En 2012, Survival a lancé une campagne urgente pour protéger la vie et les terres des Awá avec le soutien de l’acteur Colin Firth qui a déclaré : "Les forêts des Awá sont illégalement abattues pour leurs essences précieuses. Lorsque les bûcherons surprennent les Autochtones, ils les tuent. Leurs flèches et leurs arcs ne font pas le poids face aux fusils des Blancs. À une autre époque, tout aurait été terminé pour eux. Un autre peuple aurait été rayé de la surface de la Terre. Mais nous allons faire en sorte que cela ne se produise pas." Deux ans plus tard, en avril 2014, Survival, les Awá et leurs sympathisants ont pu célébrer une victoire sans précédent lorsque le gouvernement brésilien a envoyé des troupes pour expulser les bûcherons illégaux hors du territoire awá.
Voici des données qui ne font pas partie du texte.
import Mathlib
import Literature.Probability.Percolation.SmoothedWhiteNoise
import Summits.CriticalPhenomena.CardyFormulaZ2.Theorems.CardyWhiteToColouredNoiseDiscretisationSignMeasurable
import Summits.CriticalPhenomena.CardyFormulaZ2.Theorems.CardyWhiteToColouredNoiseDiscretisationTail
import Summits.CriticalPhenomena.CardyFormulaZ2.Theorems.CardyWhiteToColouredDriftBoundStubWhiteEnd
import Summits.CriticalPhenomena.CardyFormulaZ2.Theorems.CardyWhiteToColouredDriftBoundStubSignLawPosAssoc

/-!
# Stub stub_openHalf — every lattice edge is open with probability `1/2`
# (line `birth` of crux `DriftBound`)

Helper file for crux item `DriftBound` (stmt-CriticalPhenomena-4596) of route `CardyWhiteToColoured`
(`CardyFormulaZ2`), stub S5 of the registered line `Cruxes/DriftBound/Lines/birth.lean`
(skeleton v3): the row finite-energy input `p₀ = 1/2` of the uniform RSW glue.

For every width `σ > 0` and every lattice edge `e ∈ E(ℤ²)`, the sign law `signConfigLaw σ 1` of
the lattice white noise `ξ` (i.i.d. `N(0,1)` on `E(ℤ²)`) smoothed by the Gaussian kernel of width
`σ` at mesh `1` opens `e` with probability exactly `1/2`:

* the event `{e open}` pulls back to `{S > 0}`, `S(ξ) = ∑' e', q_σ(m e − m e') ξ_{e'}` the smoothed
  field at the medial point `m e` of `e` (`Measure.map_apply`, measurability of `signConfig`);
* `ξ ↦ −ξ` preserves the product Gaussian measure (`Measure.infinitePi_map_pi`,
  `gaussianReal_map_neg`) and `S(−ξ) = −S(ξ)` (`tsum_neg`), so `P(S > 0) = P(S < 0)`;
* no ties, `P(S = 0) = 0` (`oh_ae_smoothedNoise_ne_zero`): almost surely the series converges
  absolutely (`pa_ae_summable_gaussWeight_mul_abs` of the positive-association stub: its
  expectation against `|ξ|` is `E|N(0,1)| · ∑' e', q_σ(m e − m e') < ∞`), so `S = ξ_e + T` with
  `T` the sum over the coordinates off `e` (the weight of `ξ_e` is `q_σ(0) = 1`), a measurable
  function of `ξ|_{E ∖ {e}}`; the coordinate `ξ_e ∼ N(0,1)` is independent of `ξ|_{E ∖ {e}}`
  (`iIndepFun_infinitePi`, `indep_iSup_of_disjoint`), so the joint law of `(ξ_e, T)` is a product
  (`IndepFun.map_prod_eq_prod_map_map`) and `P(ξ_e + T = 0) = ∫ N(0,1){−t} dP_T(t) = 0`
  (`Measure.prod_apply_symm`; `N(0,1)` has no atoms);
* hence `2 P(S > 0) = P(S > 0) + P(S < 0) = 1 − P(S = 0) = 1`.

References: S. Muirhead, H. Vanneuville, Ann. Inst. H. Poincaré Probab. Stat. 56 (2020), §2.1
(discretised white noise, `f^ε = q ⋆ W^ε`); G. Grimmett, *Percolation* (1999), §11.
-/

noncomputable section

namespace Summit.CriticalPhenomena.CardyFormulaZ2.Cruxes.DriftBound.Birth

open Set Filter Topology MeasureTheory ProbabilityTheory
open scoped ENNReal NNReal
open Literature.Probability.LatticeModels Literature.Probability.Percolation
open Summit.CriticalPhenomena.CardyFormulaZ2.Theorems.WhiteToColoured

/-- `Off[e]`: the index type of the noise coordinates other than `e`. -/
local notation3 "Off[" e "]" => ↥(({e} : Set ↥(zdGraph 2).edgeSet)ᶜ)

/-! ### One coordinate against the others: independence and no ties -/

/-- **The coordinate `ξ_e` is independent of the other coordinates** `ξ|_{E ∖ {e}}` under the
lattice white noise (coordinates of a product measure over the disjoint index sets `{e}` and
`{e}ᶜ`: `iIndepFun_infinitePi` and `indep_iSup_of_disjoint`). -/
theorem oh_indepFun_eval_restrict (e : (zdGraph 2).edgeSet) :
    IndepFun (fun ξ : (zdGraph 2).edgeSet → ℝ => ξ e)
      (fun (ξ : (zdGraph 2).edgeSet → ℝ) (e' : Off[e]) => ξ e'.1) latticeWhiteNoise := by
  have hi : iIndepFun (fun (i : (zdGraph 2).edgeSet) (ξ : (zdGraph 2).edgeSet → ℝ) => ξ i)
      latticeWhiteNoise :=
    iIndepFun_infinitePi (P := fun _ : (zdGraph 2).edgeSet => gaussianReal 0 1)
      (X := fun _ t => t) fun _ => measurable_id
  rw [iIndepFun_iff_iIndep] at hi
  have h := indep_iSup_of_disjoint (fun i => (measurable_pi_apply i).comap_le) hi
    (disjoint_compl_right (a := ({e} : Set (zdGraph 2).edgeSet)))
  rw [IndepFun_iff_Indep]
  refine indep_of_indep_of_le_right (indep_of_indep_of_le_left h ?_) ?_
  · exact le_iSup₂_of_le (f := fun (i : (zdGraph 2).edgeSet)
        (_ : i ∈ ({e} : Set (zdGraph 2).edgeSet)) =>
      MeasurableSpace.comap (fun ξ : (zdGraph 2).edgeSet → ℝ => ξ i) inferInstance)
      e (mem_singleton e) le_rfl
  · refine (le_of_eq (MeasurableSpace.comap_process_pi
      (fun (e' : Off[e]) (ξ : (zdGraph 2).edgeSet → ℝ) => ξ e'.1))).trans (iSup_le fun e' => ?_)
    exact le_iSup₂_of_le (f := fun (i : (zdGraph 2).edgeSet)
        (_ : i ∈ ({e} : Set (zdGraph 2).edgeSet)ᶜ) =>
      MeasurableSpace.comap (fun ξ : (zdGraph 2).edgeSet → ℝ => ξ i) inferInstance)
      e'.1 e'.2 le_rfl

/-- **No ties against an independent summand.** If `T` is a measurable function of the noise,
independent of the coordinate `ξ_e ∼ N(0,1)`, then `P(ξ_e + T = 0) = 0`: the joint law of
`(ξ_e, T)` is the product `N(0,1) ⊗ P_T` (`IndepFun.map_prod_eq_prod_map_map`,
`Measure.infinitePi_map_eval`), and each slice `{t | t + y = 0} = {−y}` is null for the atomless
`N(0,1)` (`Measure.prod_apply_symm`, `measure_singleton`). -/
theorem oh_measure_eval_add_eq_zero (e : (zdGraph 2).edgeSet) {T : ((zdGraph 2).edgeSet → ℝ) → ℝ}
    (hT : Measurable T)
    (hind : IndepFun (fun ξ : (zdGraph 2).edgeSet → ℝ => ξ e) T latticeWhiteNoise) :
    latticeWhiteNoise {ξ | ξ e + T ξ = 0} = 0 := by
  have he : Measurable fun ξ : (zdGraph 2).edgeSet → ℝ => ξ e := measurable_pi_apply e
  have hlaw := hind.map_prod_eq_prod_map_map he.aemeasurable hT.aemeasurable
  rw [show latticeWhiteNoise.map (fun ξ : (zdGraph 2).edgeSet → ℝ => ξ e) = gaussianReal 0 1 from
    Measure.infinitePi_map_eval _ e] at hlaw
  have hA : MeasurableSet {p : ℝ × ℝ | p.1 + p.2 = 0} :=
    measurableSet_eq_fun (measurable_fst.add measurable_snd) measurable_const
  have hpre : {ξ : (zdGraph 2).edgeSet → ℝ | ξ e + T ξ = 0} =
      (fun ξ => (ξ e, T ξ)) ⁻¹' {p : ℝ × ℝ | p.1 + p.2 = 0} := rfl
  rw [hpre, ← Measure.map_apply (he.prodMk hT) hA, hlaw, Measure.prod_apply_symm hA]
  haveI := nullSingletonClass_gaussianReal (μ := (0 : ℝ)) (v := 1) one_ne_zero
  have hslice : ∀ y : ℝ,
      gaussianReal 0 1 ((fun t : ℝ => (t, y)) ⁻¹' {p : ℝ × ℝ | p.1 + p.2 = 0}) = 0 := by
    intro y
    refine measure_mono_null (fun t ht => ?_) (measure_singleton (-y))
    have ht' : t + y = 0 := ht
    show t = -y
    linarith
  simp only [hslice, lintegral_zero]

/-- **No ties (public, reused by the lead): the smoothed field at a medial point is a.s. non-zero.**
For `σ > 0` and a lattice edge `e`, `latticeWhiteNoise`-a.s. `F_{σ,1}(ξ)(m e) ≠ 0`: on the
full-measure set where the series converges absolutely (`pa_ae_summable_gaussWeight_mul_abs`),
`F(ξ)(m e) = ξ_e + T(ξ)` with `T` the (measurable) sum over the coordinates off `e`, independent of
`ξ_e` (`oh_indepFun_eval_restrict`), and `P(ξ_e + T = 0) = 0` (`oh_measure_eval_add_eq_zero`).
(The self-duality stub proves the statement at every point `x` by resampling one coordinate,
`sd_ae_smoothedNoise_ne_zero`; this is the independence proof at medial points.) -/
theorem oh_ae_smoothedNoise_ne_zero {σ : ℝ} (hσ : 0 < σ) (e : (zdGraph 2).edgeSet) :
    ∀ᵐ ξ ∂latticeWhiteNoise, smoothedNoise σ 1 ξ (medialPoint 1 e.1) ≠ 0 := by
  -- the sum over the coordinates off `e`, as a function of the restricted noise and of the noise
  have hT' : Measurable fun η : Off[e] → ℝ =>
      ∑' e' : Off[e], gaussWeight σ (medialPoint 1 e.1 - medialPoint 1 e'.1.1) * η e' :=
    Measurable.tsum fun e' => measurable_const.mul (measurable_pi_apply e')
  have hT : Measurable fun ξ : (zdGraph 2).edgeSet → ℝ =>
      ∑' e' : Off[e], gaussWeight σ (medialPoint 1 e.1 - medialPoint 1 e'.1.1) * ξ e'.1 :=
    hT'.comp (measurable_pi_lambda _ fun e' => measurable_pi_apply _)
  have hind : IndepFun (fun ξ : (zdGraph 2).edgeSet → ℝ => ξ e)
      (fun ξ : (zdGraph 2).edgeSet → ℝ =>
        ∑' e' : Off[e], gaussWeight σ (medialPoint 1 e.1 - medialPoint 1 e'.1.1) * ξ e'.1)
      latticeWhiteNoise :=
    (oh_indepFun_eval_restrict e).comp measurable_id hT'
  have h0 := oh_measure_eval_add_eq_zero e hT hind
  filter_upwards [pa_ae_summable_gaussWeight_mul_abs hσ (medialPoint 1 e.1),
    measure_eq_zero_iff_ae_notMem.1 h0] with ξ hsum hne
  have hs : Summable fun e' : (zdGraph 2).edgeSet =>
      gaussWeight σ (medialPoint 1 e.1 - medialPoint 1 e'.1) * ξ e' :=
    Summable.of_norm (hsum.congr fun e' => by
      rw [Real.norm_eq_abs, abs_mul, abs_of_pos (gaussWeight_pos σ _)])
  have hsplit := hs.tsum_subtype_add_tsum_subtype_compl ({e} : Set (zdGraph 2).edgeSet)
  rw [tsum_singleton e (fun e' : (zdGraph 2).edgeSet =>
    gaussWeight σ (medialPoint 1 e.1 - medialPoint 1 e'.1) * ξ e')] at hsplit
  have hw : gaussWeight σ (medialPoint 1 e.1 - medialPoint 1 e.1) = 1 := by
    simp [gaussWeight]
  rw [hw, one_mul] at hsplit
  rw [smoothedNoise_eq_tsum_gaussWeight, ← hsplit]
  exact hne

/-! ### Symmetry `ξ ↦ −ξ` and the conclusion -/

/-- The lattice white noise is invariant under `ξ ↦ −ξ` (each factor `N(0,1)` is symmetric,
`gaussianReal_map_neg`; `Measure.infinitePi_map_pi`). -/
theorem oh_latticeWhiteNoise_map_neg :
    latticeWhiteNoise.map (fun ξ : (zdGraph 2).edgeSet → ℝ => -ξ) = latticeWhiteNoise := by
  have h := Measure.infinitePi_map_pi (μ := fun _ : (zdGraph 2).edgeSet => gaussianReal 0 1)
    (f := fun _ (t : ℝ) => -t) fun _ => measurable_neg
  simp only [gaussianReal_map_neg, neg_zero] at h
  exact h

/-- The smoothed field is odd in the noise: `F(−ξ) = −F(ξ)` (unconditionally, `tsum_neg`). -/
theorem oh_smoothedNoise_neg (ℓ δ : ℝ) (ξ : (zdGraph 2).edgeSet → ℝ) (x : ℂ) :
    smoothedNoise ℓ δ (-ξ) x = -smoothedNoise ℓ δ ξ x := by
  simp only [smoothedNoise, Pi.neg_apply, mul_neg, tsum_neg]

/-- **From symmetry and no ties to one half.** For a measurable real statistic `S` under a
probability measure with `P(S > 0) = P(S < 0)` and `P(S = 0) = 0`, `P(S > 0) = 1/2`. -/
theorem oh_measureReal_pos_eq_half {Ω : Type*} [MeasurableSpace Ω] (μ : Measure Ω)
    [IsProbabilityMeasure μ] {S : Ω → ℝ} (hS : Measurable S)
    (hsymm : μ.real {ω | 0 < S ω} = μ.real {ω | S ω < 0}) (h0 : μ.real {ω | S ω = 0} = 0) :
    μ.real {ω | 0 < S ω} = 1 / 2 := by
  have hpos : MeasurableSet {ω | 0 < S ω} := measurableSet_lt measurable_const hS
  have h4 : μ.real {ω | 0 < S ω} + μ.real {ω | 0 < S ω}ᶜ = 1 := by
    rw [measureReal_add_measureReal_compl hpos, probReal_univ]
  have hsub1 : {ω | 0 < S ω}ᶜ ⊆ {ω | S ω < 0} ∪ {ω | S ω = 0} := by
    intro ω hω
    simp only [mem_compl_iff, mem_setOf_eq, not_lt] at hω
    simp only [mem_union, mem_setOf_eq]
    exact hω.lt_or_eq
  have hsub2 : {ω | S ω < 0} ⊆ {ω | 0 < S ω}ᶜ := by
    intro ω hω
    simp only [mem_compl_iff, mem_setOf_eq, not_lt] at hω ⊢
    exact hω.le
  have h5 : μ.real {ω | 0 < S ω}ᶜ = μ.real {ω | S ω < 0} := by
    refine le_antisymm ?_ (measureReal_mono hsub2)
    calc μ.real {ω | 0 < S ω}ᶜ ≤ μ.real ({ω | S ω < 0} ∪ {ω | S ω = 0}) := measureReal_mono hsub1
      _ ≤ μ.real {ω | S ω < 0} + μ.real {ω | S ω = 0} := measureReal_union_le _ _
      _ = μ.real {ω | S ω < 0} := by rw [h0, add_zero]
  linarith

/-- **Stub S5 — every edge is open with probability `1/2`.** For `σ > 0` and every lattice edge
`e ∈ E(ℤ²)`, `signConfigLaw σ 1 {ω | e ∈ ω} = 1/2`: the event pulls back to `{F(ξ)(m e) > 0}`
(`Measure.map_apply`, `measurable_signConfig`), whose probability equals that of `{F(ξ)(m e) < 0}`
by the symmetry `ξ ↦ −ξ` (`oh_latticeWhiteNoise_map_neg`, `oh_smoothedNoise_neg`), while
`{F(ξ)(m e) = 0}` is null (`oh_ae_smoothedNoise_ne_zero`); conclude with
`oh_measureReal_pos_eq_half`. -/
theorem stub_openHalf :
    ∀ σ : ℝ, 0 < σ → ∀ e ∈ (Literature.Probability.LatticeModels.zdGraph 2).edgeSet,
      (Literature.Probability.Percolation.signConfigLaw σ 1).real {ω | e ∈ ω} = 1 / 2 := by
  intro σ hσ e he
  have hS : Measurable fun ξ : (zdGraph 2).edgeSet → ℝ => smoothedNoise σ 1 ξ (medialPoint 1 e) :=
    measurable_smoothedNoise σ 1 _
  have hpos :
      MeasurableSet {ξ : (zdGraph 2).edgeSet → ℝ | 0 < smoothedNoise σ 1 ξ (medialPoint 1 e)} :=
    measurableSet_lt measurable_const hS
  -- (1) pull the event back to the noise
  have h1 : (signConfigLaw σ 1).real {ω | e ∈ ω} =
      latticeWhiteNoise.real {ξ | 0 < smoothedNoise σ 1 ξ (medialPoint 1 e)} := by
    rw [signConfigLaw, measureReal_def, measureReal_def,
      Measure.map_apply (measurable_signConfig σ 1) (measurableSet_mem e)]
    congr 2
    ext ξ
    simp only [mem_preimage, mem_setOf_eq, mem_signConfig_iff, he, true_and]
  -- (2) symmetry
  have h2 : latticeWhiteNoise.real {ξ | 0 < smoothedNoise σ 1 ξ (medialPoint 1 e)} =
      latticeWhiteNoise.real {ξ | smoothedNoise σ 1 ξ (medialPoint 1 e) < 0} := by
    have h := Measure.map_apply (μ := latticeWhiteNoise)
      (f := fun ξ : (zdGraph 2).edgeSet → ℝ => -ξ) measurable_neg hpos
    rw [oh_latticeWhiteNoise_map_neg] at h
    rw [measureReal_def, measureReal_def, h]
    congr 2
    ext ξ
    simp only [mem_preimage, mem_setOf_eq, oh_smoothedNoise_neg, neg_pos]
  -- (3) no ties
  have h3 : latticeWhiteNoise.real {ξ | smoothedNoise σ 1 ξ (medialPoint 1 e) = 0} = 0 := by
    rw [measureReal_eq_zero_iff]
    have h := ae_iff.1 (oh_ae_smoothedNoise_ne_zero hσ ⟨e, he⟩)
    simpa only [ne_eq, not_not] using h
  rw [h1]
  exact oh_measureReal_pos_eq_half latticeWhiteNoise hS h2 h3

end Summit.CriticalPhenomena.CardyFormulaZ2.Cruxes.DriftBound.Birth

end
Pour Karapiru, cette histoire reste extrêmement douloureuse. "Il y a des moments où je n’aime pas me souvenir de tout ce qui m’est arrivé", dit-il. "Ceux qui m’ont fait ça sont des gens très mauvais." Il est maintenant très préoccupé par l’avenir de sa fille. "J’espère que ce qui m’est arrivé ne lui arrivera jamais. J’espère qu’elle pourra toujours manger beaucoup de gibier, beaucoup de poissons et grandir en pleine santé. J’espère qu’elle ne connaîtra pas ce que j’ai vécu."
Les Awá sont l’un des deux derniers peuples de chasseurs-cueilleurs nomades du Brésil. Ils sont également le plus menacé au monde. Leur avenir est extrêmement précaire et le restera tant que leurs terres ne seront pas complètement protégées et que leurs droits ne seront pas respectés.